Recorded data below:

include hrF hrG hπ hsum in
/-- **Injectivity on cohomology, elementwise**: a cocycle `x ∈ Čⁿ⁺¹(G)` which is a coboundary
`d c` in `Č•(F)` is a coboundary in `Č•(G)`, namely `d (π c + K x)` (for `n ≥ 1` by the homotopy
identity at `c`, for `n = 0` by its degree-`0` companion, the constant cochain being a cocycle).
[cite: SerreGAGA1956, n° 13 Lemmes 4–5 and footnote (4)] [cite: StacksProject, Tag 0G6T] -/
theorem exists_d_eq_of_coneRetraction {n : ℤ} (hn : 0 ≤ n) (x : Cochain G (n + 1))
    (c : Cochain F n)
    (hc : Cochain.map LinearMap.id (id_mapsTo_of_le hGF) (n + 1) x = d F hF n c) :
    ∃ c' : Cochain G n, d G hG n c' = x := by
  have hπF := mapsTo_F_of_push hGF π hπ
  refine ⟨Cochain.push π hπ n c + retractHom r i hrG n x, ?_⟩
  apply Cochain.map_injective LinearMap.id (id_mapsTo_of_le hGF) (fun _ _ _ h => h)
  rw [← d_map LinearMap.id (id_mapsTo_of_le hGF) hG hF, map_add, map_push hGF π hπ hπF,
    map_retractHom hGF r i hrF hrG, hc, map_add, d_mapEnd F hF]
  -- `d (π c) + d (K (d c)) = d c`
  rcases eq_or_lt_of_le hn with h | hn'
  · -- degree `0`: `K (d c) = c - π c - const`
    subst h
    rw [retractHom_d_zero hF r i π hrF hπF hsum c
        (fun _ => hF (Finset.empty_subset _) (sum_apply_vertex_mem r i hrF c)),
      map_sub, map_sub, d_const hF, sub_zero, d_mapEnd F hF, add_sub_cancel]
  · obtain ⟨m, rfl⟩ : ∃ m : ℤ, n = m + 1 := ⟨n - 1, by omega⟩
    have key := d_retractHom_add_retractHom_d hF r i π hrF hπF hsum (show 0 ≤ m by omega) c
    -- apply `d` to the identity: `d K d c = d c - d π c` (as `d d = 0`)
    have key' := congrArg (d F hF (m + 1)) key
    rw [map_add, d_d, zero_add, map_sub, d_mapEnd F hF] at key'
    rw [key', add_sub_cancel]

End of Recorded data.

| About this exercise |
For each line above that has the word "LinearMap", add one to a tally, and report the final tally alone.

| Response |
3